AB – Un rituel est tout un système d’actions et de réactions pré-déterminées. Pour traverser la rue, il faut attendre le petit bonhomme vert. Pour rentrer dans une église, il faut baisser le ton. Les relations entre les être humains s’établissent en fonction d’actions et de réactions pré-établies par des lois, des traditions, des moeurs et des coutumes. Ces relation pré-déterminées engendrent des comportements plus ou moins prévisibles. Lorsque deux militaires se rencontrent, l’on peut supposer qu’ils se salueront par le salut militaire ; lorsque deux voitures se croisent, l’on peut prévoir qu’elles passeront à droite ; lorsque le capitaliste fait des affaires, il cherchera à optimiser ses bénéfices ; lorsque le croyant confesse ses péchés, le curé l’absoudra. Ces rituels sont absolument indispensables aux relations sociales, bien qu’ils restreignent de façon inquiétante les possibilités de « réponses originales », telles qu’un militaire se permettant de faire une moue réprobatrice, un curé rappelant à l’ordre le fidèle par les cris, un capitaliste distribuant les bénéfices parmi les ouvriers ou une voiture préférant passer par le chemin piéton. Les rituels sont absolument nécessaires mais doivent également constamment être remis en question et substitués par d’autres, afin que les relations entre les hommes puissent évoluer également. L’attitude conservatrice consiste à refuser tout type de changement dans les rituels ; l’attitude anarchiste consiste à rejeter tout type de rituel en soi.

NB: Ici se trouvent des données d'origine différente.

import Literature.NumberTheory.Automorphic.HeckeFixedVectorsIntertwiners
import HarnessLib

/-!
# Extension of Hecke-module maps on `K`-fixed vectors to intertwiners, from LEVELWISE semisimplicity
# (Bump, Prop. 4.2.3 (b) without a `G`-stable complement)

Topic `NumberTheory/Automorphic`; namespace `Literature.NumberTheory.Automorphic`.  THEOREMS ONLY (no definition, no named fact,
no instance, no `sorry`); Mathlib + ★ `HeckeFixedVectorsIntertwiners` / `HeckeFixedVectorsSpan` / `HeckeAlgebra`.

★ `HeckeFixedVectorsIntertwiners.exists_intertwiningMap_extending` proves the surjectivity half of [Bump1997] Prop. 4.2.3 /
[BushnellHenniart2006] §4.3 Proposition (2) — every Hecke-equivariant `L : W^K → V^K` out of an IRREDUCIBLE `(ρ, W)` is the restriction
of an intertwiner `W → V` — assuming `(σ, V)` SEMISIMPLE as a `G`-representation (a `G`-stable complement is taken).  This file proves
the same conclusion from a LEVELWISE hypothesis only: `V` is the union of its fixed spaces `V^{K′}` over a family `𝓛` of subgroups
`K′ ≤ K` normalised by `K` with finite double cosets, and for each `K′ ∈ 𝓛` every subspace of `V^{K′}` stable under the Hecke operators
`[K′gK′]` has a stable complement in `V^{K′}` («`V^{K′}` is a semisimple `ℋ(G,K′)`-module» — e.g. because the image of `ℋ(G,K′)` in
`End V^{K′}` is a semisimple ring).

* `heckeOperator_apply_of_forall_mem` — if `c` normalises `K′` then `[K′cK′] = σ(c)` on `V^{K′}` (one coset).
* **`exists_intertwiningMap_extending_of_levelwise`**.  PROOF ([BushnellHenniart2006] §4.2 Lemma «`(ℋ(G)v)^K = ℋ(G,K)v`» = ★
  `span_translates_inf_fixedPoints_of_stable`, twice).  As in ★ `exists_intertwiningMap_extending`: the graph `Γ` of `L` on `W^K` is a
  Hecke-stable subspace of `(W ⊕ V)^K`, its `G`-span `U` has `U^K = Γ`, the first projection `U → W` is onto, and its kernel is
  `0 ⊕ V′` with `V′ ≤ V` a subrepresentation without `K`-fixed vectors.  Instead of complementing `V′` we show **`V′ = 0`**: `V′` lies in
  `S := k[G]·L(W^K)`; for `K′ ∈ 𝓛` let `N := V′ ∩ V^{K′}` and `C` a Hecke-stable complement of `N` in `V^{K′}`; since `K` normalises
  `K′` it acts on `V^{K′}` through the Hecke operators `[K′cK′] = σ(c)`, so `N` and `C` are `K`-stable and the `N`-component of a
  `K`-fixed vector of `S` is `K`-fixed, i.e. lies in `V′^K = 0`: `S^K ⊆ C`.  Hence `L(W^K) ⊆ T := C ∩ S^{K′}`, a Hecke_{K′}-stable subspace
  of `V^{K′}`, so `S ⊆ k[G]·T` and `N ⊆ S^{K′} ⊆ (k[G]·T)^{K′} = T ⊆ C`, whence `N = 0`; as `V = ⋃ V^{K′}`, `V′ = 0`, `U` is the
  graph of a linear map `f : W → V`, which is the intertwiner sought.

Cell `hodgecm-mathlib` (d6 S2′): this is the «S1c eliminator» — with `σ = ℚ̄_ℓ ⊗ H¹_ét(A_∞)` and `𝓛` the small levels `K′ ⊴ K`, the
levelwise hypothesis is «`heckeImage K′` is a semisimple ring for every `K′`» (road (P): Rosati), and the `G`-level semisimplicity binder of
★ `OmegaHomIsotypic` / ★ `OmegaHomIsotypicComponent` / ★ `OmegaHomBlockFieldCharacter` becomes unnecessary.  Count-neutral (HC_CM is proved
only modulo the 7 printed citations until rung 0 closes).

## References
* [Bump1997] D. Bump, *Automorphic Forms and Representations*, CUP 1997 — Prop. 4.2.3 (p. 427).
* [BushnellHenniart2006] C. J. Bushnell, G. Henniart, *The Local Langlands Conjecture for GL(2)*, Springer 2006 — §4.2 Lemma (p. 35),
  §4.3 Proposition (2) and its proof (pp. 38–39).
-/

set_option autoImplicit false

namespace Literature.NumberTheory.Automorphic

open MulAction

section Levelwise

variable {k G V W : Type*} [Field k] [CharZero k] [Group G] [AddCommGroup V] [Module k V] [AddCommGroup W] [Module k W]
  (ρ : Representation k G W) (σ : Representation k G V) (K : Subgroup G)

omit [CharZero k] in
/-- **The Hecke operator of a normalising element**: if `c⁻¹ K′ c ⊆ K′` then `K′cK′ = cK′` is a single coset and `[K′cK′] v = σ(c) v`
for `v ∈ V^{K′}`. [cite: BushnellHenniart2006, §4.2 Lemma (p. 35)] -/
theorem heckeOperator_apply_of_forall_mem {K' : Subgroup G} {c : G} (hc : ∀ x ∈ K', c⁻¹ * x * c ∈ K') {v : V}
    (hv : v ∈ σ.fixedPoints K') : heckeOperator σ K' c v = σ c v := by
  have horb : orbit K' (c : G ⧸ K') = {(c : G ⧸ K')} := by
    ext y
    simp only [mem_orbit_iff, Set.mem_singleton_iff]
    constructor
    · rintro ⟨x, rfl⟩
      change (((x : G) * c : G) : G ⧸ K') = _
      rw [QuotientGroup.eq, mul_inv_rev]
      exact hc _ (inv_mem x.2)
    · rintro rfl
      exact ⟨1, one_smul _ _⟩
  rw [heckeOperator, horb, finsum_mem_singleton]
  obtain ⟨h, H⟩ := QuotientGroup.mk_out_eq_mul K' c
  rw [H, map_mul, Module.End.mul_apply, (σ.mem_fixedPoints K' v).1 hv _ h.2]

/-- **LEVELWISE EXTENSION THEOREM** (surjectivity of `Hom_G(W, V) → Hom_{ℋ(G,K)}(W^K, V^K)` from levelwise semisimplicity).  Let `k`
have characteristic zero, `KgK/K` finite for all `g`, `(ρ, W)` IRREDUCIBLE; let `𝓛` be a family of subgroups `K′ ≤ K` normalised by `K`
with `K′gK′/K′` finite, such that every vector of `V` is fixed by some `K′ ∈ 𝓛` and, for each `K′ ∈ 𝓛`, every subspace of `V^{K′}`
stable under all `[K′gK′]` has a stable complement in `V^{K′}`.  If a `k`-linear `L : W → V` maps `W^K` into `V^K` and commutes there
with every `[KgK]`, then some intertwiner `f : W → V` agrees with `L` on `W^K`.
[cite: Bump1997, Prop. 4.2.3] [cite: BushnellHenniart2006, §4.2 Lemma (p. 35) and §4.3 Proposition (2) (pp. 38–39)] -/
theorem exists_intertwiningMap_extending_of_levelwise [ρ.IsIrreducible]
    (hfin : ∀ g : G, (orbit K (g : G ⧸ K)).Finite)
    (𝓛 : Set (Subgroup G)) (h𝓛K : ∀ K' ∈ 𝓛, K' ≤ K) (h𝓛n : ∀ K' ∈ 𝓛, ∀ c ∈ K, ∀ x ∈ K', c⁻¹ * x * c ∈ K')
    (h𝓛fin : ∀ K' ∈ 𝓛, ∀ g : G, (orbit K' (g : G ⧸ K')).Finite)
    (hsm : ∀ v : V, ∃ K' ∈ 𝓛, v ∈ σ.fixedPoints K')
    (hss : ∀ K' ∈ 𝓛, ∀ N : Submodule k V, N ≤ σ.fixedPoints K' → (∀ g : G, ∀ n ∈ N, heckeOperator σ K' g n ∈ N) →
      ∃ C : Submodule k V, C ≤ σ.fixedPoints K' ∧ (∀ g : G, ∀ c ∈ C, heckeOperator σ K' g c ∈ C) ∧
        N ⊓ C = ⊥ ∧ N ⊔ C = σ.fixedPoints K')
    (L : W →ₗ[k] V) (hLK : ∀ w ∈ ρ.fixedPoints K, L w ∈ σ.fixedPoints K)
    (hL : ∀ g : G, ∀ w ∈ ρ.fixedPoints K, L (heckeOperator ρ K g w) = heckeOperator σ K g (L w)) :
    ∃ f : ρ.IntertwiningMap σ, ∀ w ∈ ρ.fixedPoints K, f w = L w := by
  classical
  -- the graph of `L` on `W^K`, a Hecke-stable subspace of `(W ⊕ V)^K`
  set τ : Representation k G (W × V) := ρ.prod σ with hτ
  set Γ : Submodule k (W × V) := (ρ.fixedPoints K).map ((LinearMap.id : W →ₗ[k] W).prod L) with hΓ
  have hΓmem : ∀ x : W × V, x ∈ Γ ↔ x.1 ∈ ρ.fixedPoints K ∧ x.2 = L x.1 := by
    intro x
    constructor
    · rintro ⟨w, hw, rfl⟩
      exact ⟨hw, rfl⟩
    · rintro ⟨h1, h2⟩
      exact ⟨x.1, h1, Prod.ext rfl h2.symm⟩
  have hΓK : Γ ≤ τ.fixedPoints K := by
    intro x hx
    obtain ⟨h1, h2⟩ := (hΓmem x).1 hx
    exact (mem_fixedPoints_prod ρ σ K x).2 ⟨h1, h2 ▸ hLK _ h1⟩
  have hΓstab : ∀ g : G, ∀ x ∈ Γ, heckeOperator τ K g x ∈ Γ := by
    intro g x hx
    obtain ⟨h1, h2⟩ := (hΓmem x).1 hx
    rw [heckeOperator_prod_apply ρ σ K g (hfin g)]
    exact (hΓmem _).2 ⟨heckeOperator_apply_mem_fixedPoints ρ K g h1 (hfin g), by rw [h2, hL g _ h1]⟩
  -- its `G`-span `U`, a subrepresentation of `W ⊕ V` with `U^K = Γ`
  set U : Subrepresentation τ := ⟨Submodule.span k (⋃ g : G, τ g '' (Γ : Set (W × V))),
    fun g x hx => map_span_translates_le τ Γ g (Submodule.mem_map_of_mem hx)⟩ with hU
  have hUeq : U.toSubmodule = Submodule.span k (⋃ g : G, τ g '' (Γ : Set (W × V))) := by rw [hU]
  have hUK : U.toSubmodule ⊓ τ.fixedPoints K = Γ := span_translates_inf_fixedPoints_of_stable τ K hfin hΓK hΓstab
  have hΓU : Γ ≤ U.toSubmodule := le_span_translates τ Γ
  -- the first projection `p : U → W` is onto (or `W^K = 0`)
  by_cases hWK : ρ.fixedPoints K = ⊥
  · refine ⟨0, fun w hw => ?_⟩
    rw [hWK, Submodule.mem_bot] at hw
    subst hw
    rw [map_zero, map_zero]
  set p : U.toSubmodule →ₗ[k] W := (LinearMap.fst k W V).comp U.toSubmodule.subtype with hp
  have hprange : ∀ g : G, ∀ w ∈ LinearMap.range p, ρ g w ∈ LinearMap.range p := by
    rintro g _ ⟨u, rfl⟩
    exact ⟨⟨τ g u, U.apply_mem_toSubmodule g u.2⟩, rfl⟩
  obtain ⟨R, hR⟩ : ∃ R : Subrepresentation ρ, R.toSubmodule = LinearMap.range p := ⟨⟨_, hprange⟩, rfl⟩
  have hRtop : R = ⊤ := by
    refine (IsSimpleOrder.eq_bot_or_eq_top R).resolve_left fun hbot => hWK ?_
    rw [eq_bot_iff]
    intro w hw
    have hwR : w ∈ R.toSubmodule := hR ▸ ⟨⟨(w, L w), hΓU ((hΓmem _).2 ⟨hw, rfl⟩)⟩, rfl⟩
    rw [hbot] at hwR
    exact hwR
  have hpsurj : Function.Surjective p := by
    rw [← LinearMap.range_eq_top, ← hR, hRtop]
    rfl
  -- its kernel is `0 ⊕ V′` with `V′` a subrepresentation of `V` without `K`-fixed vectors
  set V' : Subrepresentation σ := ⟨U.toSubmodule.comap (LinearMap.inr k W V), fun g v hv => by
    change ((0 : W), σ g v) ∈ U.toSubmodule
    have := U.apply_mem_toSubmodule g hv
    simpa [hτ] using this⟩ with hV'
  have hV'K : V'.toSubmodule ⊓ σ.fixedPoints K = ⊥ := by
    rw [eq_bot_iff]
    rintro v ⟨hvU, hvK⟩
    have hmem : ((0 : W), v) ∈ U.toSubmodule ⊓ τ.fixedPoints K :=
      ⟨hvU, (mem_fixedPoints_prod ρ σ K _).2 ⟨Submodule.zero_mem _, hvK⟩⟩
    rw [hUK, hΓmem] at hmem
    rw [Submodule.mem_bot]
    simpa using hmem.2
  -- `S = k[G]·L(W^K)`, a subrepresentation of `V` containing every second coordinate of `U`, in particular `V′`
  set S : Submodule k V := Submodule.span k (⋃ g : G, σ g '' (((ρ.fixedPoints K).map L : Submodule k V) : Set V)) with hS
  have hSG : ∀ g : G, ∀ s ∈ S, σ g s ∈ S := fun g s hs => map_span_translates_le σ _ g (Submodule.mem_map_of_mem hs)
  have hLS : ∀ w ∈ ρ.fixedPoints K, L w ∈ S := fun w hw =>
    Submodule.subset_span (Set.mem_iUnion.2 ⟨1, L w, ⟨w, hw, rfl⟩, by rw [map_one, Module.End.one_apply]⟩)
  have hUS : ∀ u ∈ U.toSubmodule, (u : W × V).2 ∈ S := by
    have hle : U.toSubmodule ≤ S.comap (LinearMap.snd k W V) := by
      rw [hUeq]
      refine Submodule.span_le.2 fun x hx => ?_
      obtain ⟨g, hxg⟩ := Set.mem_iUnion.1 hx
      obtain ⟨γ, hγ, rfl⟩ := hxg
      obtain ⟨h1, h2⟩ := (hΓmem γ).1 hγ
      have h3 : (τ g γ).2 = σ g γ.2 := by simp [hτ]
      change (τ g γ).2 ∈ S
      rw [h3, h2]
      exact hSG g _ (hLS _ h1)
    exact fun u hu => hle hu
  have hV'S : V'.toSubmodule ≤ S := fun v hv => hUS _ hv
  -- KEY: `V′ = 0`, levelwise
  have hV'bot : V'.toSubmodule = ⊥ := by
    rw [eq_bot_iff]
    intro v hv
    obtain ⟨K', hK', hvK'⟩ := hsm v
    -- `N := V′ ∩ V^{K′}` is Hecke-stable; take a Hecke-stable complement `C` in `V^{K′}`
    have hNst : ∀ g : G, ∀ n ∈ V'.toSubmodule ⊓ σ.fixedPoints K',
        heckeOperator σ K' g n ∈ V'.toSubmodule ⊓ σ.fixedPoints K' := by
      rintro g n ⟨hnV, hnK⟩
      refine ⟨?_, heckeOperator_apply_mem_fixedPoints σ K' g hnK (h𝓛fin K' hK' g)⟩
      rw [heckeOperator_apply_eq_sum_out σ K' g (h𝓛fin K' hK' g) hnK]
      exact Submodule.sum_mem _ fun α _ => V'.apply_mem_toSubmodule _ hnV
    obtain ⟨C, hCK, hCst, hNC, hNCsup⟩ := hss K' hK' _ inf_le_right hNst
    -- `K` acts on `V^{K′}` and on `C` through the Hecke operators of its elements (which normalise `K′`)
    have hKfix : ∀ c ∈ K, ∀ x ∈ σ.fixedPoints K', σ c x ∈ σ.fixedPoints K' := fun c hc x hx => by
      rw [← heckeOperator_apply_of_forall_mem σ (h𝓛n K' hK' c hc) hx]
      exact heckeOperator_apply_mem_fixedPoints σ K' c hx (h𝓛fin K' hK' c)
    have hKC : ∀ c ∈ K, ∀ x ∈ C, σ c x ∈ C := fun c hc x hx => by
      rw [← heckeOperator_apply_of_forall_mem σ (h𝓛n K' hK' c hc) (hCK hx)]
      exact hCst c x hx
    -- `S^K ⊆ C`: the `N`-component of a `K`-fixed vector of `S` is `K`-fixed, hence in `V′^K = 0`
    have hSKC : S ⊓ σ.fixedPoints K ≤ C := by
      rintro s ⟨-, hsK⟩
      have hsK' : s ∈ σ.fixedPoints K' := Representation.fixedPoints_antitone σ (h𝓛K K' hK') hsK
      have hs : s ∈ V'.toSubmodule ⊓ σ.fixedPoints K' ⊔ C := by rw [hNCsup]; exact hsK'
      obtain ⟨n, hn, c, hc, hnc⟩ := Submodule.mem_sup.1 hs
      have hnK : n ∈ σ.fixedPoints K := by
        rw [Representation.mem_fixedPoints]
        intro c₀ hc₀
        have h1 : σ c₀ n + σ c₀ c = n + c := by
          rw [← map_add, hnc]
          exact (σ.mem_fixedPoints K s).1 hsK c₀ hc₀
        have hdiff : σ c₀ n - n ∈ V'.toSubmodule ⊓ σ.fixedPoints K' :=
          Submodule.sub_mem _ ⟨V'.apply_mem_toSubmodule c₀ hn.1, hKfix c₀ hc₀ n hn.2⟩ hn
        have hdiff' : σ c₀ n - n ∈ C := by
          have heq : σ c₀ n - n = c - σ c₀ c := by
            rw [sub_eq_sub_iff_add_eq_add, h1, add_comm]
          rw [heq]
          exact Submodule.sub_mem _ hc (hKC c₀ hc₀ c hc)
        have h0 : σ c₀ n - n ∈ V'.toSubmodule ⊓ σ.fixedPoints K' ⊓ C := ⟨hdiff, hdiff'⟩
        rw [hNC, Submodule.mem_bot, sub_eq_zero] at h0
        exact h0
      have hn0 : n = 0 := by
        have : n ∈ V'.toSubmodule ⊓ σ.fixedPoints K := ⟨hn.1, hnK⟩
        rwa [hV'K, Submodule.mem_bot] at this
      rw [← hnc, hn0, zero_add]
      exact hc
    -- `T := C ∩ S^{K′}` is Hecke-stable and contains `L(W^K)`, so `S ⊆ k[G]·T` and `S^{K′} ⊆ T`
    have hTK : C ⊓ (S ⊓ σ.fixedPoints K') ≤ σ.fixedPoints K' := fun x hx => hCK hx.1
    have hTst : ∀ g : G, ∀ x ∈ C ⊓ (S ⊓ σ.fixedPoints K'), heckeOperator σ K' g x ∈ C ⊓ (S ⊓ σ.fixedPoints K') := by
      rintro g x ⟨hxC, hxS, hxK⟩
      refine ⟨hCst g x hxC, ?_, heckeOperator_apply_mem_fixedPoints σ K' g hxK (h𝓛fin K' hK' g)⟩
      rw [heckeOperator_apply_eq_sum_out σ K' g (h𝓛fin K' hK' g) hxK]
      exact Submodule.sum_mem _ fun α _ => hSG _ _ hxS
    have hST : S ≤ Submodule.span k (⋃ g : G, σ g '' (((C ⊓ (S ⊓ σ.fixedPoints K')) : Submodule k V) : Set V)) := by
      rw [hS]
      refine Submodule.span_mono (Set.iUnion_mono fun g => Set.image_mono ?_)
      rintro _ ⟨w, hw, rfl⟩
      have hLwS : L w ∈ S := hLS w hw
      exact ⟨hSKC ⟨hLwS, hLK w hw⟩, hLwS, Representation.fixedPoints_antitone σ (h𝓛K K' hK') (hLK w hw)⟩
    have hvT : v ∈ C ⊓ (S ⊓ σ.fixedPoints K') := by
      have h1 : v ∈ Submodule.span k (⋃ g : G, σ g '' (((C ⊓ (S ⊓ σ.fixedPoints K')) : Submodule k V) : Set V)) ⊓
          σ.fixedPoints K' := ⟨hST (hV'S hv), hvK'⟩
      rwa [span_translates_inf_fixedPoints_of_stable σ K' (h𝓛fin K' hK') hTK hTst] at h1
    have h2 : v ∈ V'.toSubmodule ⊓ σ.fixedPoints K' ⊓ C := ⟨⟨hv, hvK'⟩, hvT.1⟩
    rw [hNC] at h2
    exact h2
  -- `F := snd : U → V` kills `ker p` (= `0 ⊕ V′ = 0`), hence factors through `p`
  set F : U.toSubmodule →ₗ[k] V := (LinearMap.snd k W V).comp U.toSubmodule.subtype with hF
  have hkerF : LinearMap.ker p ≤ LinearMap.ker F := by
    intro u hu
    rw [LinearMap.mem_ker] at hu ⊢
    have hu2 : (u : W × V).2 ∈ V'.toSubmodule := by
      change ((0 : W), (u : W × V).2) ∈ U.toSubmodule
      have : (u : W × V) = ((0 : W), (u : W × V).2) := Prod.ext hu rfl
      rw [← this]
      exact u.2
    rw [hV'bot, Submodule.mem_bot] at hu2
    simpa only [hF, LinearMap.coe_comp, Function.comp_apply, Submodule.coe_subtype, LinearMap.snd_apply] using hu2
  set f₀ : W →ₗ[k] V := ((LinearMap.ker p).liftQ F hkerF).comp (p.quotKerEquivOfSurjective hpsurj).symm.toLinearMap with hf₀
  have hf₀p : ∀ u : U.toSubmodule, f₀ (p u) = F u := by
    intro u
    simp only [hf₀, LinearMap.coe_comp, Function.comp_apply, LinearEquiv.coe_toLinearMap,
      LinearMap.quotKerEquivOfSurjective_symm_apply, Submodule.liftQ_apply]
  -- `f₀` is an intertwiner
  have hf₀G : ∀ (g : G) (w : W), f₀ (ρ g w) = σ g (f₀ w) := by
    intro g w
    obtain ⟨u, rfl⟩ := hpsurj w
    have hgu : ρ g (p u) = p ⟨τ g u, U.apply_mem_toSubmodule g u.2⟩ := by
      simp [hp, hτ]
    rw [hgu, hf₀p, hf₀p]
    simp only [hF, LinearMap.coe_comp, Function.comp_apply, Submodule.coe_subtype, LinearMap.snd_apply]
    simp [hτ]
  refine ⟨f₀.intertwiningMap_of_isIntertwiningMap ρ σ hf₀G, fun w hw => ?_⟩
  -- on `W^K`: `(w, Lw) ∈ U`
  have hwU : (w, L w) ∈ U.toSubmodule := hΓU ((hΓmem _).2 ⟨hw, rfl⟩)
  have hpw : p ⟨(w, L w), hwU⟩ = w := rfl
  rw [LinearMap.toIntertwiningMap, ← hpw, hf₀p]
  simp only [hF, LinearMap.coe_comp, Function.comp_apply, Submodule.coe_subtype, LinearMap.snd_apply]
  rfl

end Levelwise

end Literature.NumberTheory.Automorphic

Le comportement ritualisé est un comportement mort : l’homme ne proteste pas, il endosse simplement un rôle sans créativité. L’ensemble de rôles endossés par un individu dans la société constitue son « masque ».

Beaucoup de rituels sont abstraits. La hiérarchie militaire par exemple est un ensemble de rituels déterminés par des lois abstraites. Mais l’art est une connaissance qui se transmet à travers les sens ; c’est pourquoi il est nécessaire de « chosifier » la hiérarchie pour la révéler à travers les sens. Le rituel représenté théâtralement est une « chosification » des lois, des coutumes etc.

Toujours dans le système coringa, le spectacle doit représenter des rituels exécutés par des masques sociaux qui passent d’acteur en acteurs, afin que le spectateur puisse vérifier que tous les rituels (y compris les rituels absolument nécessaires) doivent systématiquement être détruits. Détruire pour laisser la place à d’autres rituels, qui seront également détruits et laisseront place de nouveau rituels ; tout cela pour que le temps et la vie ne soit pas retenus. Le théâtre doit transformer le spectateur en lui donnant conscience du monde dans lequel il vit et du mouvement guidant ce monde. Le théâtre donne au spectateur conscience de la réalité ; il incombe ensuite au spectateur de modifier cette réalité.

Croyez-vous en la fonction politique du théâtre ?

AB – Toute action humaine modifie la société et la nature. L’art et la science modifient la nature d’une forme organisée et non épisodique, selon leur propres lois. Mais il y a une différence fondamentale entre la science et l’art.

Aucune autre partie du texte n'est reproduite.